Back at the station, Josie sat with her head in her hands, staggered as her superior, Paul Kett, spoke eight words that struck her core like black bolt-lightning, as black as night, as black as death.

“Joe died on the way to the hospital,” Paul Kett’s hard exterior melted as he saw her grief. “I’m sorry, Leigh. Josie, I’m so sorry.”

She stared into space, unaware of the tears coursing down her face. Words turned to ash in her throat.

“We all feel it,” Kett said, again letting his guard down. “Believe me.”

“I do,” she managed. “Oh, God!”

“What the Hell happened?” Kett was pushing her, she knew, to make her talk, to help compartmentalise the grief.

She met his eyes for the first time. Paul Kett was a tall, economical man, with a full mouth and a way of talking that was both respectful and blunt. He was down-to-earth, tough on the outside but, as Joe Morris had told her, a totally different man when he invited you to his home- you saw him then as the man he was- a loving father with a dry wit.

“She screamed,” Josie said. “As if all the demons of Hell were chasing her. She screamed.”

“Who? Who screamed?”

Josie stared at the wall clock. It was ticking softly, measuring out the last seconds of her career if she told the truth. “I don’t know.”
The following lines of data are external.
import Summits.QuantumFields.QCD.Theorems.PauliWegnerSeaChiralOneScaleTrajectoryStubChiralityTransfer
import Literature.MathematicalPhysics.QuantumFieldTheory.QCDPhaseQuenchedMomentUpgrade

/-!
# Jensen bridge for line `Sketch` of crux `PauliWegnerSea.ChiralOneScaleTrajectory` (stmt-QuantumFields-17512)

`unsignedPin_two_of_fmPin` (card one-volume-goldstone-witness, kernel B2 "Jensen / power means"): at
`N_f = 2` and a degenerate bare-mass tuple, a frequently-violated decay certificate for the crux's OWN
`|det|`-weighted FRACTIONAL moment `E₊[X^s]` of the propagator entry sum `X = Σ_{a,i,b,j} |G_f((0,a,i),(ne₀,b,j))|`
(`0 < s ≤ 2`; the currency of clauses (one-scale)/(iii)) at every rate is one for the `|det|`-weighted
SECOND moment `E₊[Σ |G_f|²]` (the unsigned pin of `signedPin_of_unsignedPin_two`) at every rate:
`E₊[Σ|G|²] ≥ E₊[X²]/144 ≥ (E₊[X^s])^{2/s}/144` (Cauchy–Schwarz over the `144` colour–spin pairs and
Jensen for the convex power `u ↦ u^{2/s}` under the phase-quenched probability measure), and a violation
`C' e^{-ε' a_k n} < E₊[X^s]` at rate `ε' = sε/2` with `C' = (144 max(C,1))^{s/2}` is the violation
`C e^{-ε a_k n} < E₊[Σ|G|²]`.  The finiteness of the second moment is where `N_f = 2` (a degenerate
partner) enters: `|det D|·|G_f|² = |adj D_t|²` is bounded on the compact configuration space.

With `frequently_violation_of_eventual_lowerPin` (clause-(iii)-shaped eventual lower pins at rate `C₁`
give such certificates at every `ε' > C₁`), `signedPin_of_unsignedPin_two` and `chiralityTransfer_ae`
this closes the chain: at `N_f = 2` the chirality conjunct of the crux follows from the package's own
clause (iii) at degenerate tuples `(m,m)` as soon as its rate constants satisfy `inf_m C₁(m)/s(m) = 0`.
Sources: folklore (Jensen: Mathlib `ConvexOn.map_integral_le` through the tree's
`qcdPhaseQuenchedExpect_rpow_le_rpow`).
-/

noncomputable section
Kett sent a glance towards the clock. “It’s seven A.M., Leigh. You’ve forgotten what happened in two hours?”

She’d never forget what happened. The words threatened to rush out of her, but she compressed her mouth into a harsh, thin line, stopping the flow.

“I don’t have time for this.” Kett stood and came round his desk. “We’ve too many man hours invested in finding this grave-digging child abductor to waste any more time. How the hell could anyone bury a child, for God’s sake? So, tell me, you were near Little Stonegate, right?” He paused. “See a ghost?”

Josie’s eyes betrayed her before her mouth even had chance. Kett shook his head. “We’re cops, Leigh, we’re practical, honest, hard-working cops. Anyone who’s ever walked a late beat in York has a story. We’ve all seen something we’d rather forget. It was one of the kids, right?”